[Data entries]
_ _ _ _
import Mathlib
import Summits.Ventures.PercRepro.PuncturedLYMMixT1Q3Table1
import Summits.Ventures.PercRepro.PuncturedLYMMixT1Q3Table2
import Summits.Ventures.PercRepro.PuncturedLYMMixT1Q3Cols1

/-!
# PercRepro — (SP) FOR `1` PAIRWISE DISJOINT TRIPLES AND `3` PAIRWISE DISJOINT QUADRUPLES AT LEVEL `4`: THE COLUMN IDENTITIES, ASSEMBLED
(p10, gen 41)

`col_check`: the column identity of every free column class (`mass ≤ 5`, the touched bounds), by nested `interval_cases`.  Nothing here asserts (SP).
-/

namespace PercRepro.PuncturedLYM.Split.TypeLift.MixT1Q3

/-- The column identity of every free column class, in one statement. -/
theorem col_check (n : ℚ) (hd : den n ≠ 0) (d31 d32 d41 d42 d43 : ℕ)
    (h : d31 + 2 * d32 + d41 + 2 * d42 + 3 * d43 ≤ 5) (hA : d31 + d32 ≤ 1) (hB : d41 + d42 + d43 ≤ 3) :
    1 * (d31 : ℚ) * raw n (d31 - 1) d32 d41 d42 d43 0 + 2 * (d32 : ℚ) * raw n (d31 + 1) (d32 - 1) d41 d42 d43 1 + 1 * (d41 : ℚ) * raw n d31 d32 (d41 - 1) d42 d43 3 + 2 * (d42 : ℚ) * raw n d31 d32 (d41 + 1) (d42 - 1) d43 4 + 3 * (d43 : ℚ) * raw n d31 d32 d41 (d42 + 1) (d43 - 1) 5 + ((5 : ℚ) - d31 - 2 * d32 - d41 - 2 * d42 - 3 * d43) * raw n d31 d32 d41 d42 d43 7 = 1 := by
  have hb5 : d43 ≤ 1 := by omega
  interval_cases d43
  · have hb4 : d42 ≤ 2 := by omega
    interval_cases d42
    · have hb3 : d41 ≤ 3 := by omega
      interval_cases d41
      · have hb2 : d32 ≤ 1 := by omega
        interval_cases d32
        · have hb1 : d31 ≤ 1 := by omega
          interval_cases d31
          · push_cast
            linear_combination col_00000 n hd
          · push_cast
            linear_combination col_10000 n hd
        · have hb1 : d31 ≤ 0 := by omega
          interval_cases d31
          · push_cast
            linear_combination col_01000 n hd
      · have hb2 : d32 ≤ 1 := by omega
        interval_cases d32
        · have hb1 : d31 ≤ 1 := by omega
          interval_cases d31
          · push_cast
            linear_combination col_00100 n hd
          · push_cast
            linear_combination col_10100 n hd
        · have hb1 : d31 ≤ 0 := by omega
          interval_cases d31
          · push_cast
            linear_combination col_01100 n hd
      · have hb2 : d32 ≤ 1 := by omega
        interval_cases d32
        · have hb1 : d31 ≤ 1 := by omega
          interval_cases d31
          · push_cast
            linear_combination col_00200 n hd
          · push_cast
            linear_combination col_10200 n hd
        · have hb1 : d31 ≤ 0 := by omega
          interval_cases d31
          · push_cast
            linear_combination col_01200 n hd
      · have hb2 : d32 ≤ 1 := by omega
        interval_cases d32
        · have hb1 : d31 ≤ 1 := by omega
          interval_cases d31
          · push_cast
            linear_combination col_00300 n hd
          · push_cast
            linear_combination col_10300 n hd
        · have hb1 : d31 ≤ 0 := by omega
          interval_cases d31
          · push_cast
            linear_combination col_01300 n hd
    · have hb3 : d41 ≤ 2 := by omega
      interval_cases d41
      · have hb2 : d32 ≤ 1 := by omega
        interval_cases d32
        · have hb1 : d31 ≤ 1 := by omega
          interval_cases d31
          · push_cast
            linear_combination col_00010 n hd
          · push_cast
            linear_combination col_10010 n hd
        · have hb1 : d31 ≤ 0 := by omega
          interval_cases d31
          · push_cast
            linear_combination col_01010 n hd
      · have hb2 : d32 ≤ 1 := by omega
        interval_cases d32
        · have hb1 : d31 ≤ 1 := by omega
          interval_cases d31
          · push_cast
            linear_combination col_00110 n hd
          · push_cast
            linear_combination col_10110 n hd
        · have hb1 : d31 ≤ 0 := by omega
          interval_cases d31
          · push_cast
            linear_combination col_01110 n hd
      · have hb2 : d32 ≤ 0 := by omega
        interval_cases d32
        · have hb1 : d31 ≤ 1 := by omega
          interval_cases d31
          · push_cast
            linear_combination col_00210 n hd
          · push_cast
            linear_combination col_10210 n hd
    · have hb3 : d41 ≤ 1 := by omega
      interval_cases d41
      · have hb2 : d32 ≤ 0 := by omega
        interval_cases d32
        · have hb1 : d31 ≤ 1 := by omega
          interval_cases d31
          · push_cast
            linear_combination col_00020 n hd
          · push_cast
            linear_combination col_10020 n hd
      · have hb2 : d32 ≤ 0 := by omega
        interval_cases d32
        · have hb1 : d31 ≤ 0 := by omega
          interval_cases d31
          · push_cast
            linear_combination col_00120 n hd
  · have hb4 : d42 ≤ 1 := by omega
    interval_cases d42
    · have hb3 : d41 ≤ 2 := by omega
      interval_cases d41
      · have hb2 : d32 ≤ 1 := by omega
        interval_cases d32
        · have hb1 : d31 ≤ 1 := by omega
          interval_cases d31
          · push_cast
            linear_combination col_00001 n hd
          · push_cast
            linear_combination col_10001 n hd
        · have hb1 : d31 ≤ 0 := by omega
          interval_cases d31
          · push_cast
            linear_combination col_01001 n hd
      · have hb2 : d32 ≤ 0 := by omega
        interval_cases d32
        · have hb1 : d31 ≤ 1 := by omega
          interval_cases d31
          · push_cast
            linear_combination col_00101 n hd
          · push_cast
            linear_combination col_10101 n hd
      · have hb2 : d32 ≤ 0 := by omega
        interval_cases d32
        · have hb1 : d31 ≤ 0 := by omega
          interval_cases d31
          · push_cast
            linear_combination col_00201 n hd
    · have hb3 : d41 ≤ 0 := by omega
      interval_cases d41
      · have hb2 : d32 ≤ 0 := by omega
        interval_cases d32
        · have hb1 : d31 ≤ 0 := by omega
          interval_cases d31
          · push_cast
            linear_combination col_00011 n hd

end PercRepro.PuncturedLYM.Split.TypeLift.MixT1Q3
_ _ _ _
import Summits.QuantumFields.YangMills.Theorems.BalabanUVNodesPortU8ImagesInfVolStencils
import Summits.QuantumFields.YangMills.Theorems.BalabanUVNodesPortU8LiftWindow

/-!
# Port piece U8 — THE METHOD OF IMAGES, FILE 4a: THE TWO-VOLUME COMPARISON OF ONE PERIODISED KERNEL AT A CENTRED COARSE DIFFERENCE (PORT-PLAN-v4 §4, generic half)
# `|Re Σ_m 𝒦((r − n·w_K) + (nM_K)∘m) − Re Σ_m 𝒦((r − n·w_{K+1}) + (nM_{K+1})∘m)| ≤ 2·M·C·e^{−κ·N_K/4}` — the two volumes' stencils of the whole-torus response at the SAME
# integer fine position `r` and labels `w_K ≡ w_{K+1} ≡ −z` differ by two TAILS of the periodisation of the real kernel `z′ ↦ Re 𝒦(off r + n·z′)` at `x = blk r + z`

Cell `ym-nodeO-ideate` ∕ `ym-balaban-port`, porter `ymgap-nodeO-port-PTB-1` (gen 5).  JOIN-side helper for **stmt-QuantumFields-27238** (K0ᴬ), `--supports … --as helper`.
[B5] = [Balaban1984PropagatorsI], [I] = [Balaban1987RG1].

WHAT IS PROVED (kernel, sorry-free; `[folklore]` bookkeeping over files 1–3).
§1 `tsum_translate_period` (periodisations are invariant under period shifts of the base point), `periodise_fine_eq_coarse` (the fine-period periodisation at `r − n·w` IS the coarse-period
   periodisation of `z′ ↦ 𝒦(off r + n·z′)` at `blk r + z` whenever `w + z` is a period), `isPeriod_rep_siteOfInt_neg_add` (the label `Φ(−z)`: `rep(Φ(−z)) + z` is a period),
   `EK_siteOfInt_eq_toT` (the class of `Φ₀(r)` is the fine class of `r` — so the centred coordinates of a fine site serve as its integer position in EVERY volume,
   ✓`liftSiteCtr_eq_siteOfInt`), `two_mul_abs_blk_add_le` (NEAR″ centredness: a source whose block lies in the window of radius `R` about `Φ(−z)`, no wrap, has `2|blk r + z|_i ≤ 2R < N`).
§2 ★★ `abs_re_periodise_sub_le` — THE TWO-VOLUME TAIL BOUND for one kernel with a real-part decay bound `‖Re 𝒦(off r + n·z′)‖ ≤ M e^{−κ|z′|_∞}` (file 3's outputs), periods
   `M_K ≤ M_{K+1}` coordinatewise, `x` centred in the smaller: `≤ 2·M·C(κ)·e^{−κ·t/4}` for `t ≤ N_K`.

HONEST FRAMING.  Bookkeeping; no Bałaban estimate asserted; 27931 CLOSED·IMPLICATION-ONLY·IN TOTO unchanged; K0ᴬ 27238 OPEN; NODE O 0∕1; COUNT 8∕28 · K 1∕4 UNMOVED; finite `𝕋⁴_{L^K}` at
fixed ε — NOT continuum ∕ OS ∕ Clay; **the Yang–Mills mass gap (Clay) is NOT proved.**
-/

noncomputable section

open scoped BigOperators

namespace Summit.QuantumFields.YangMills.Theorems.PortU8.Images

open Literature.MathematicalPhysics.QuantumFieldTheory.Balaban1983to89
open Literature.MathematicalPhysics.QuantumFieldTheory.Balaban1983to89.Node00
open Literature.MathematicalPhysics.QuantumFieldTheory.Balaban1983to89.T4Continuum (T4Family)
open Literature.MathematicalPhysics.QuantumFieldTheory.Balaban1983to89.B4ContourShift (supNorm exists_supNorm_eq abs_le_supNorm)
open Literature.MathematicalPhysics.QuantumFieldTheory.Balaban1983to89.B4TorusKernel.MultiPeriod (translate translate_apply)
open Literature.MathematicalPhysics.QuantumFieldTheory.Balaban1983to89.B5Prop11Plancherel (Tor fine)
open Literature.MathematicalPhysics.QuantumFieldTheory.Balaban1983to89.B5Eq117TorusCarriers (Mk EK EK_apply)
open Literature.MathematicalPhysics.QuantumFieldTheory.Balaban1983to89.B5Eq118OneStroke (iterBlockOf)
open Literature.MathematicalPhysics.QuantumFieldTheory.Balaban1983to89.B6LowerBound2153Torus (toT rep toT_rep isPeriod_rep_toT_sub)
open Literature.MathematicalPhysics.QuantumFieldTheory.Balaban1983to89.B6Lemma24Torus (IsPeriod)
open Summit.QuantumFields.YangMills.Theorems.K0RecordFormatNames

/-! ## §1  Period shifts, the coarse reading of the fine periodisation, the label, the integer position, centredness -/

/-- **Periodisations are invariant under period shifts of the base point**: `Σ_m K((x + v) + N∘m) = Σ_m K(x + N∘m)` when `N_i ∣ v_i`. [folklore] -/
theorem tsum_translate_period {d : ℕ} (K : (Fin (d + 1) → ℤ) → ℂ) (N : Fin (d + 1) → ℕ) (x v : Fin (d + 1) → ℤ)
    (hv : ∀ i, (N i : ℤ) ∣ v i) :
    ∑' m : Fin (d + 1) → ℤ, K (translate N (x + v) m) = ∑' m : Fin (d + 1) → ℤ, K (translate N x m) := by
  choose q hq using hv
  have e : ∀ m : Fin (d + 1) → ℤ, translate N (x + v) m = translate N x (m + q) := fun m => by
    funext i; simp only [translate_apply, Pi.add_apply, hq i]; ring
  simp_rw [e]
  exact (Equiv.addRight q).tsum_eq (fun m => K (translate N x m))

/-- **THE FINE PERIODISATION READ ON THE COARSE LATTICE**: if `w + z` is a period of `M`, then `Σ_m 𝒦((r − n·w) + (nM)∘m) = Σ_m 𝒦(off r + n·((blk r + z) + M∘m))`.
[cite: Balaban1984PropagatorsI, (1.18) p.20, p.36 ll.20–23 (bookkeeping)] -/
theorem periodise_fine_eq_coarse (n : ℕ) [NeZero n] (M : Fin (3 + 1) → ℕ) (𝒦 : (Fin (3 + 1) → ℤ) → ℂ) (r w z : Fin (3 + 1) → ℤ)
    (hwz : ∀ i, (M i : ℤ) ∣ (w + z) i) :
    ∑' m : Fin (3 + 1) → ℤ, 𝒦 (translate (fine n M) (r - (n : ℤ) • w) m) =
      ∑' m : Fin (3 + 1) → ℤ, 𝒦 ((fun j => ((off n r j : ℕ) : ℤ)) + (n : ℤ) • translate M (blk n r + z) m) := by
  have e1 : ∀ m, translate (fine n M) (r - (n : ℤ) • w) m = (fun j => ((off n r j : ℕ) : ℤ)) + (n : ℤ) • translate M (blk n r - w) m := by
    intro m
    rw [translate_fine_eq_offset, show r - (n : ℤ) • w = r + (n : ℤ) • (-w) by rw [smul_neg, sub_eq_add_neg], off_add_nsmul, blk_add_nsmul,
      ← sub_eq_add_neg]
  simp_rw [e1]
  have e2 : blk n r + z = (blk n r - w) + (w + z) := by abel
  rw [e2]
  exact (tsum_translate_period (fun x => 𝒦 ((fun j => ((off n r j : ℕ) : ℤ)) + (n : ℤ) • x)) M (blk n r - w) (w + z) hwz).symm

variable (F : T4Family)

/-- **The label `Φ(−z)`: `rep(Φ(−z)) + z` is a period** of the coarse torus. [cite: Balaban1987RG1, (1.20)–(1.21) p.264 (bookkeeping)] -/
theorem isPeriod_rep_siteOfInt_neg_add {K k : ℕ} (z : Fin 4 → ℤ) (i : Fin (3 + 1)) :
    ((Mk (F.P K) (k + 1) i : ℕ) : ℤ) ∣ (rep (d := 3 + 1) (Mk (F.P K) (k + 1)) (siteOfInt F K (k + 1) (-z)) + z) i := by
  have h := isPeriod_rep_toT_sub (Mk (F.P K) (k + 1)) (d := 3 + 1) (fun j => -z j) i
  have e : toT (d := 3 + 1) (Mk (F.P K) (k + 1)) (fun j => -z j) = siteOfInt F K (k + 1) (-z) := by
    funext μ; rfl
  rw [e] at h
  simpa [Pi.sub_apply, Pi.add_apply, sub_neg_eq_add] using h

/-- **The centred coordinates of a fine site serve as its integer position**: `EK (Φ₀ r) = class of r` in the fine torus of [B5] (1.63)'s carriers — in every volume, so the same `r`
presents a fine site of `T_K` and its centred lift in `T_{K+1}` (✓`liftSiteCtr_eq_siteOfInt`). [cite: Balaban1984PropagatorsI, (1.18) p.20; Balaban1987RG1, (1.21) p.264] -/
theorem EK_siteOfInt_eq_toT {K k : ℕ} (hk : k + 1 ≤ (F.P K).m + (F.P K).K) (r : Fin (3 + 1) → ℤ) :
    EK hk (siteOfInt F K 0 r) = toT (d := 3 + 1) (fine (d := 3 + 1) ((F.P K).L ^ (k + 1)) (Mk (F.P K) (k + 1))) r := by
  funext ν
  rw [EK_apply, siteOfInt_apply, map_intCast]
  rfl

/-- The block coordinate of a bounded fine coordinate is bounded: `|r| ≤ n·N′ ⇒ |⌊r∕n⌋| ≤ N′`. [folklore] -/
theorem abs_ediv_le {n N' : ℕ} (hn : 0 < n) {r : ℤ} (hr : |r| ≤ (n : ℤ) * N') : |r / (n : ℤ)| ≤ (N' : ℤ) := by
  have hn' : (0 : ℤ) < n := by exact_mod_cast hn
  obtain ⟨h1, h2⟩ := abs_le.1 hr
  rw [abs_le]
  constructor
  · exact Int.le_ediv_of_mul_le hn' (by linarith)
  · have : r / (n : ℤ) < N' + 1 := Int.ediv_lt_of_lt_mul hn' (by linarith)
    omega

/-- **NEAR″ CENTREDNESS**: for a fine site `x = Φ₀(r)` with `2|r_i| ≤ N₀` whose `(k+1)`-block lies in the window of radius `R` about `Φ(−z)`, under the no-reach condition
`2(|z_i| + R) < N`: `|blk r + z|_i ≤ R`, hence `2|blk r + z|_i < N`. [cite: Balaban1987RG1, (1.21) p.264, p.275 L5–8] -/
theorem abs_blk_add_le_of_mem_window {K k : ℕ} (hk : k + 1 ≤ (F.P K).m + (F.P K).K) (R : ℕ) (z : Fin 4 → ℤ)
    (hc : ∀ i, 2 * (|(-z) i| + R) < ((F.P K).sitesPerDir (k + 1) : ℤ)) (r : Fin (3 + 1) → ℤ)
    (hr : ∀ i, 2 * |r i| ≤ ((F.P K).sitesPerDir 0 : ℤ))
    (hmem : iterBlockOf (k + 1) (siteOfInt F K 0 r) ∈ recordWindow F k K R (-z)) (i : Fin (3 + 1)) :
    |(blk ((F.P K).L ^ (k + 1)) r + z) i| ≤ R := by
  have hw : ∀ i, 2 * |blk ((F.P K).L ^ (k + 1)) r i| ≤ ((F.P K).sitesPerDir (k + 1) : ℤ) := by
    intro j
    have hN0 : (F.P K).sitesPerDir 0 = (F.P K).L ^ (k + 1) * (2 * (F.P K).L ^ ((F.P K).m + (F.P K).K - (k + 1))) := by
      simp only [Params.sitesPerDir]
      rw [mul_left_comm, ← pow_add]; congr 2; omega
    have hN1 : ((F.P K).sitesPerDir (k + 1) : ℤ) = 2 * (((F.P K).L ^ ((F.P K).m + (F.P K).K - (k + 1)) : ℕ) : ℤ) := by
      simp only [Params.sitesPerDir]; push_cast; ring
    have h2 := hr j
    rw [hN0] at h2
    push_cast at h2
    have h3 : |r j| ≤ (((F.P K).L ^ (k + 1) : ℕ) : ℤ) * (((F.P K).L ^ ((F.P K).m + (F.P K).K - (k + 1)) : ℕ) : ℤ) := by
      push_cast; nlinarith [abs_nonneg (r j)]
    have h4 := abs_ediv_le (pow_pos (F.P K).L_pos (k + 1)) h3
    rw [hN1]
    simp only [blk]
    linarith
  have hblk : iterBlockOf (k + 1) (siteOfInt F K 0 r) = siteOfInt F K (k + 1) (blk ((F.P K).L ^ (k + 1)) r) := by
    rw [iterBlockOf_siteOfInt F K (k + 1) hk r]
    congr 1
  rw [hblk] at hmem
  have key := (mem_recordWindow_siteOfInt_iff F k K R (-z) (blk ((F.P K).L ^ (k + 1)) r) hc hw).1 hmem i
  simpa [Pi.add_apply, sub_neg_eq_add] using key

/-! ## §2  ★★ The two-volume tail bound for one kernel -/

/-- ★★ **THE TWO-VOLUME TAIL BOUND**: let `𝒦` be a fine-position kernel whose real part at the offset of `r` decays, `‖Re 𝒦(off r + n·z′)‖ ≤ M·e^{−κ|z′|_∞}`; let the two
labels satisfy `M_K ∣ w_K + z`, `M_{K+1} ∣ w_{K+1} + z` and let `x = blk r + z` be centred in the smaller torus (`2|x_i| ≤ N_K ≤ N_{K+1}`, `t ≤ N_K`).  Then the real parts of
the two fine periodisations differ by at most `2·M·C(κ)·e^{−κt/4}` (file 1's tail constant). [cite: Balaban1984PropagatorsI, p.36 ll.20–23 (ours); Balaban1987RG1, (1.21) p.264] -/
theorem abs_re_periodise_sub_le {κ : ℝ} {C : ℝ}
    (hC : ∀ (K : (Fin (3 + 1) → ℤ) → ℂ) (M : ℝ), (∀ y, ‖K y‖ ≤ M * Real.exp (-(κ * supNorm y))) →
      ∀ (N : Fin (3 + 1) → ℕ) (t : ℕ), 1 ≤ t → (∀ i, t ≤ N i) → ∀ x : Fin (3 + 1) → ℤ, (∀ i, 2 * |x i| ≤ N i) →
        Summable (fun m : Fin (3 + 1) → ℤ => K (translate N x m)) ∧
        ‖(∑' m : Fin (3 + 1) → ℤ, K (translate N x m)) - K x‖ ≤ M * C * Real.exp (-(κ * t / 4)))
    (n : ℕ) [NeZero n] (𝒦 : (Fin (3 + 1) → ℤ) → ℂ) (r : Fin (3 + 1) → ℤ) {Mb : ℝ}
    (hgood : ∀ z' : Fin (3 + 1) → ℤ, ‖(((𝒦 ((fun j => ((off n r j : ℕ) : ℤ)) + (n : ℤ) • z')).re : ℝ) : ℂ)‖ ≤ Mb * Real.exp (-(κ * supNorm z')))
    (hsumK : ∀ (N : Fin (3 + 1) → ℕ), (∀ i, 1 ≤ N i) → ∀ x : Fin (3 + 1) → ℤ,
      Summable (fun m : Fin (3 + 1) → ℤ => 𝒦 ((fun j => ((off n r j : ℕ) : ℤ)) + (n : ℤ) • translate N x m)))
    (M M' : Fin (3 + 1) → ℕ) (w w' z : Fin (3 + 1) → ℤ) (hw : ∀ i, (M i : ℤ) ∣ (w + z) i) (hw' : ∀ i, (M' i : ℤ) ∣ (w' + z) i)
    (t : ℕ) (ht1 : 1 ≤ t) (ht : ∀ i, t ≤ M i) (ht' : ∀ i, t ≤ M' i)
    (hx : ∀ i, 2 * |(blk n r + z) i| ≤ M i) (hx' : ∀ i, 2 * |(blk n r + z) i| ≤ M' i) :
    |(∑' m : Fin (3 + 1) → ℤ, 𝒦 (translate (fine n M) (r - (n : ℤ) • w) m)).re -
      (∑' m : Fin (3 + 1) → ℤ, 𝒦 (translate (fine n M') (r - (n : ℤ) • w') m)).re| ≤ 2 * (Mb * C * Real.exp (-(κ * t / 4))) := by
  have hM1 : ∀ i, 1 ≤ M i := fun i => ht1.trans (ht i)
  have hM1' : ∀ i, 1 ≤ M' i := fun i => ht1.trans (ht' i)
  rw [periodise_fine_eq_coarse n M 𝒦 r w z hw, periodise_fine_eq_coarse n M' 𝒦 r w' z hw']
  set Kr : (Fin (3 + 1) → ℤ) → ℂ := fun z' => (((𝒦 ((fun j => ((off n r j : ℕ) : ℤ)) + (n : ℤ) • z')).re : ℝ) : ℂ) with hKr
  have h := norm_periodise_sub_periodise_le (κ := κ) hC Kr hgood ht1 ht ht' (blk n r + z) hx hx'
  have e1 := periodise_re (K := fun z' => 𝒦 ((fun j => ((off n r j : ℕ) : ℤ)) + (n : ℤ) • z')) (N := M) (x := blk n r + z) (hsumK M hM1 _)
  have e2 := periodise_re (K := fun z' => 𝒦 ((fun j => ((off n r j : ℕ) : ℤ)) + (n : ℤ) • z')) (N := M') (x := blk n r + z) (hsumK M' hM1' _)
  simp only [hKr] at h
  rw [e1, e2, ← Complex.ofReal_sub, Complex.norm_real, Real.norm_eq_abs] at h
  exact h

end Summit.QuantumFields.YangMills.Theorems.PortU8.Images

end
_ _ _ _
» What you need to do
If a line above holds the string "whose", return it as it stands.

» Result for this exercise
   ✓`liftSiteCtr_eq_siteOfInt`), `two_mul_abs_blk_add_le` (NEAR″ centredness: a source whose block lies in the window of radius `R` about `Φ(−z)`, no wrap, has `2|blk r + z|_i ≤ 2R < N`).
/-- **NEAR″ CENTREDNESS**: for a fine site `x = Φ₀(r)` with `2|r_i| ≤ N₀` whose `(k+1)`-block lies in the window of radius `R` about `Φ(−z)`, under the no-reach condition
/-- ★★ **THE TWO-VOLUME TAIL BOUND**: let `𝒦` be a fine-position kernel whose real part at the offset of `r` decays, `‖Re 𝒦(off r + n·z′)‖ ≤ M·e^{−κ|z′|_∞}`; let the two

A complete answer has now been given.